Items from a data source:
##########

/-- **Soundness of the domination test.**  If `domB P R` holds, then in NO design whose exponents are monotone along an injective class
embedding `ι : Fin 5 → Fin K` can `(P.1, ι ∘ P.2)` be the unique optimum at some `θ` and `(R.1, ι ∘ R.2)` at a later `θ'`.
(Cyclewise exchange gives `Σ_T d(P) < Σ_T d(R)`; domination and monotonicity give `Σ_T d(R) ≤ Σ_T d(P ∘ π) = Σ_T d(P)`.) -/
theorem domB_sound {K : ℕ} (d : Fin K → ℕ) (v ε : Fin 3 → Fin 3 → Fin K → ℤ) (ι : Fin 5 → Fin K)
    (hinj : Function.Injective ι) (hmono : ∀ i j : Fin 5, i ≤ j → d (ι i) ≤ d (ι j)) {θ θ' : ℤ} (hθ : θ < θ')
    (P R : Equiv.Perm (Fin 3) × (Fin 3 → Fin 5)) (hP : IsDominant d v ε θ (P.1, ι ∘ P.2))
    (hR : IsDominant d v ε θ' (R.1, ι ∘ R.2)) (hdom : domB P R = true) : False := by
  classical
  unfold domB at hdom
  obtain ⟨T, -, hT⟩ := List.any_eq_true.mp hdom
  rw [Bool.and_eq_true, Bool.and_eq_true, decide_eq_true_eq, decide_eq_true_eq] at hT
  obtain ⟨⟨hinv, b₀, hb₀, hdiff⟩, hπ⟩ := hT
  obtain ⟨π, -, hπ2⟩ := List.any_eq_true.mp hπ
  rw [Bool.and_eq_true, decide_eq_true_eq, decide_eq_true_eq] at hπ2
  obtain ⟨hπT, hle⟩ := hπ2
  set TF : Finset (Fin 3) := univ.filter fun b => T b = true with hTF
  have hmem : ∀ b, b ∈ TF ↔ T b = true := fun b => by rw [hTF, mem_filter]; simp
  -- the exchange law on `TF`
  have hlaw := sum_d_lt_of_isDominant_invariant d v ε hθ hP hR TF
    (fun b => by rw [hmem, hmem, hinv]) ⟨b₀, (hmem b₀).mpr hb₀, by
      rcases hdiff with h | h
      · exact Or.inl h
      · exact Or.inr fun h' => h (hinj h')⟩
  -- domination
  have hdomle : ∑ b ∈ TF, (d ((ι ∘ R.2) b) : ℤ) ≤ ∑ b ∈ TF, (d ((ι ∘ P.2) (π b)) : ℤ) := by
    refine sum_le_sum fun b hb => ?_
    exact_mod_cast hmono _ _ (hle b ((hmem b).mp hb))
  have himg : TF.image π = TF := by
    refine Finset.eq_of_subset_of_card_le (fun x hx => ?_) ?_
    · obtain ⟨b, hb, rfl⟩ := mem_image.mp hx
      exact (hmem _).mpr (hπT b ((hmem b).mp hb))
    · rw [Finset.card_image_of_injective _ π.injective]
  have hreidx : ∑ b ∈ TF, (d ((ι ∘ P.2) (π b)) : ℤ) = ∑ b ∈ TF, (d ((ι ∘ P.2) b) : ℤ) := by
    rw [← Finset.sum_image (f := fun x => (d ((ι ∘ P.2) x) : ℤ)) (fun x _ y _ h => π.injective h), himg]
  have h1 : ∑ b ∈ TF, (d ((ι ∘ P.2) b) : ℤ) < ∑ b ∈ TF, (d ((ι ∘ R.2) b) : ℤ) := hlaw
  linarith

/-! ## 2. The two cores by kernel evaluation -/

/-- arrangements of the class multiset `{0,0,4}`. -/
def arr004 : List (Fin 3 → Fin 5) := [![0, 0, 4], ![0, 4, 0], ![4, 0, 0]]
/-- arrangements of `{0,2,2}`. -/
def arr022 : List (Fin 3 → Fin 5) := [![0, 2, 2], ![2, 0, 2], ![2, 2, 0]]
/-- arrangements of `{0,1,3}`. -/
def arr013 : List (Fin 3 → Fin 5) := [![0, 1, 3], ![0, 3, 1], ![1, 0, 3], ![1, 3, 0], ![3, 0, 1], ![3, 1, 0]]
/-- arrangements of `{1,1,1}`. -/
def arr111 : List (Fin 3 → Fin 5) := [![1, 1, 1]]
/-- arrangements of `{2,2,2}`. -/
def arr222 : List (Fin 3 → Fin 5) := [![2, 2, 2]]

set_option maxRecDepth 20000 in
/-- every class vector with multiset `{0,0,4}` is listed. -/
theorem mem_arr004 (c : Fin 3 → Fin 5) (h : (univ.val.map c : Multiset (Fin 5)) = {0, 0, 4}) : c ∈ arr004 := by
  revert c; decide
set_option maxRecDepth 20000 in
/-- every class vector with multiset `{0,2,2}` is listed. -/
theorem mem_arr022 (c : Fin 3 → Fin 5) (h : (univ.val.map c : Multiset (Fin 5)) = {0, 2, 2}) : c ∈ arr022 := by
  revert c; decide
set_option maxRecDepth 20000 in
/-- every class vector with multiset `{0,1,3}` is listed. -/
theorem mem_arr013 (c : Fin 3 → Fin 5) (h : (univ.val.map c : Multiset (Fin 5)) = {0, 1, 3}) : c ∈ arr013 := by
  revert c; decide
set_option maxRecDepth 20000 in
/-- every class vector with multiset `{1,1,1}` is listed. -/
theorem mem_arr111 (c : Fin 3 → Fin 5) (h : (univ.val.map c : Multiset (Fin 5)) = {1, 1, 1}) : c ∈ arr111 := by
  revert c; decide
set_option maxRecDepth 20000 in
/-- every class vector with multiset `{2,2,2}` is listed. -/
theorem mem_arr222 (c : Fin 3 → Fin 5) (h : (univ.val.map c : Multiset (Fin 5)) = {2, 2, 2}) : c ∈ arr222 := by
  revert c; decide

/-- the Boolean search for core U2: `004 < 022 < 013 < 111` (every branch hits a dominated pair). -/
def coreU2 : Bool :=
  S3List.all fun σA => arr004.all fun cA =>
  S3List.all fun σD => arr111.all fun cD =>
    domB (σA, cA) (σD, cD) ||
    S3List.all fun σB => arr022.all fun cB =>
      (domB (σA, cA) (σB, cB) || domB (σB, cB) (σD, cD)) ||
      S3List.all fun σC => arr013.all fun cC =>
        domB (σA, cA) (σC, cC) || domB (σB, cB) (σC, cC) || domB (σC, cC) (σD, cD)

/-- the Boolean search for core U1: `111 < 022 < 222 < 013 < 004`. -/
def coreU1 : Bool :=
  S3List.all fun σA => arr111.all fun cA =>
  S3List.all fun σE => arr004.all fun cE =>
    domB (σA, cA) (σE, cE) ||
    S3List.all fun σC => arr222.all fun cC =>
      (domB (σA, cA) (σC, cC) || domB (σC, cC) (σE, cE)) ||
      S3List.all fun σD => arr013.all fun cD =>
        (domB (σA, cA) (σD, cD) || domB (σC, cC) (σD, cD) || domB (σD, cD) (σE, cE)) ||
        S3List.all fun σB => arr022.all fun cB =>
          domB (σA, cA) (σB, cB) || domB (σB, cB) (σC, cC) || domB (σB, cB) (σD, cD) || domB (σB, cB) (σE, cE)

/-- kernel evaluation of the U2 search. -/
theorem coreU2_true : coreU2 = true := by
  decide

/-- kernel evaluation of the U1 search. -/
theorem coreU1_true : coreU1 = true := by
  decide

/-! ## 3. The forbidden patterns -/

/-- **FORBIDDEN PATTERN U2** (`004 < 022 < 013 < 111`): in no design (exponents monotone along an injective class embedding `ι`) are
there unique optima at slopes `θA < θB < θC < θD` carrying the class multisets `{ι0,ι0,ι4}`, `{ι0,ι2,ι2}`, `{ι0,ι1,ι3}`, `{ι1,ι1,ι1}`
in this order. [this cell] -/
theorem no_pattern_U2 {K : ℕ} (d : Fin K → ℕ) (v ε : Fin 3 → Fin 3 → Fin K → ℤ) (ι : Fin 5 → Fin K)
    (hinj : Function.Injective ι) (hmono : ∀ i j : Fin 5, i ≤ j → d (ι i) ≤ d (ι j))
    {θA θB θC θD : ℤ} (hAB : θA < θB) (hBC : θB < θC) (hCD : θC < θD)
    (A B C D : Equiv.Perm (Fin 3) × (Fin 3 → Fin 5))
    (hA : A.2 ∈ arr004) (hB : B.2 ∈ arr022) (hC : C.2 ∈ arr013) (hD : D.2 ∈ arr111)
    (hdA : IsDominant d v ε θA (A.1, ι ∘ A.2)) (hdB : IsDominant d v ε θB (B.1, ι ∘ B.2))
    (hdC : IsDominant d v ε θC (C.1, ι ∘ C.2)) (hdD : IsDominant d v ε θD (D.1, ι ∘ D.2)) : False := by
  have h := coreU2_true
  unfold coreU2 at h
  simp only [List.all_eq_true] at h
  have hS := mem_S3List
  have h1 := h A.1 (hS _) A.2 hA D.1 (hS _) D.2 hD
  rcases Bool.or_eq_true_iff.mp h1 with hd | h1
  · exact domB_sound d v ε ι hinj hmono (hAB.trans (hBC.trans hCD)) A D hdA hdD hd
  simp only [List.all_eq_true] at h1
  have h2 := h1 B.1 (hS _) B.2 hB
  rcases Bool.or_eq_true_iff.mp h2 with h2a | h2
  · rcases Bool.or_eq_true_iff.mp h2a with hd | hd
    · exact domB_sound d v ε ι hinj hmono hAB A B hdA hdB hd
    · exact domB_sound d v ε ι hinj hmono (hBC.trans hCD) B D hdB hdD hd
  simp only [List.all_eq_true] at h2
  have h3 := h2 C.1 (hS _) C.2 hC
  rcases Bool.or_eq_true_iff.mp h3 with h3a | hd
  · rcases Bool.or_eq_true_iff.mp h3a with hd | hd
    · exact domB_sound d v ε ι hinj hmono (hAB.trans hBC) A C hdA hdC hd
    · exact domB_sound d v ε ι hinj hmono hBC B C hdB hdC hd
  · exact domB_sound d v ε ι hinj hmono hCD C D hdC hdD hd

/-- **FORBIDDEN PATTERN U1** (`111 < 022 < 222 < 013 < 004`): in no design (exponents monotone along an injective class embedding `ι`)
are there unique optima at slopes `θA < θB < θC < θD < θE` carrying `{ι1,ι1,ι1}`, `{ι0,ι2,ι2}`, `{ι2,ι2,ι2}`, `{ι0,ι1,ι3}`, `{ι0,ι0,ι4}`
in this order. [this cell] -/
theorem no_pattern_U1 {K : ℕ} (d : Fin K → ℕ) (v ε : Fin 3 → Fin 3 → Fin K → ℤ) (ι : Fin 5 → Fin K)
    (hinj : Function.Injective ι) (hmono : ∀ i j : Fin 5, i ≤ j → d (ι i) ≤ d (ι j))
    {θA θB θC θD θE : ℤ} (hAB : θA < θB) (hBC : θB < θC) (hCD : θC < θD) (hDE : θD < θE)
    (A B C D E : Equiv.Perm (Fin 3) × (Fin 3 → Fin 5))
    (hA : A.2 ∈ arr111) (hB : B.2 ∈ arr022) (hC : C.2 ∈ arr222) (hD : D.2 ∈ arr013) (hE : E.2 ∈ arr004)
    (hdA : IsDominant d v ε θA (A.1, ι ∘ A.2)) (hdB : IsDominant d v ε θB (B.1, ι ∘ B.2))
    (hdC : IsDominant d v ε θC (C.1, ι ∘ C.2)) (hdD : IsDominant d v ε θD (D.1, ι ∘ D.2))
    (hdE : IsDominant d v ε θE (E.1, ι ∘ E.2)) : False := by
  have h := coreU1_true
  unfold coreU1 at h
  simp only [List.all_eq_true] at h
  have hS := mem_S3List
  have hAC := hAB.trans hBC
  have hAD := hAC.trans hCD
  have hAE := hAD.trans hDE
  have hBD := hBC.trans hCD
  have hBE := hBD.trans hDE
  have hCE := hCD.trans hDE
  have h1 := h A.1 (hS _) A.2 hA E.1 (hS _) E.2 hE
  rcases Bool.or_eq_true_iff.mp h1 with hd | h1
  · exact domB_sound d v ε ι hinj hmono hAE A E hdA hdE hd
  simp only [List.all_eq_true] at h1
  have h2 := h1 C.1 (hS _) C.2 hC
  rcases Bool.or_eq_true_iff.mp h2 with h2a | h2
  · rcases Bool.or_eq_true_iff.mp h2a with hd | hd
    · exact domB_sound d v ε ι hinj hmono hAC A C hdA hdC hd
    · exact domB_sound d v ε ι hinj hmono hCE C E hdC hdE hd
  simp only [List.all_eq_true] at h2
  have h3 := h2 D.1 (hS _) D.2 hD
  rcases Bool.or_eq_true_iff.mp h3 with h3a | h3
  · rcases Bool.or_eq_true_iff.mp h3a with h3b | hd
    · rcases Bool.or_eq_true_iff.mp h3b with hd | hd
      · exact domB_sound d v ε ι hinj hmono hAD A D hdA hdD hd
      · exact domB_sound d v ε ι hinj hmono hCD C D hdC hdD hd
    · exact domB_sound d v ε ι hinj hmono hDE D E hdD hdE hd
  simp only [List.all_eq_true] at h3
  have h4 := h3 B.1 (hS _) B.2 hB
  rcases Bool.or_eq_true_iff.mp h4 with h4a | hd
  · rcases Bool.or_eq_true_iff.mp h4a with h4b | hd
    · rcases Bool.or_eq_true_iff.mp h4b with hd | hd
      · exact domB_sound d v ε ι hinj hmono hAB A B hdA hdB hd
      · exact domB_sound d v ε ι hinj hmono hBC B C hdB hdC hd
    · exact domB_sound d v ε ι hinj hmono hBD B D hdB hdD hd
  · exact domB_sound d v ε ι hinj hmono hBE B E hdB hdE hd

##########

Note every line of the records that holds the word "search", and copy it.

- **EXPECTED ANSWER**
/-- the Boolean search for core U2: `004 < 022 < 013 < 111` (every branch hits a dominated pair). -/
/-- the Boolean search for core U1: `111 < 022 < 222 < 013 < 004`. -/
/-- kernel evaluation of the U2 search. -/
/-- kernel evaluation of the U1 search. -/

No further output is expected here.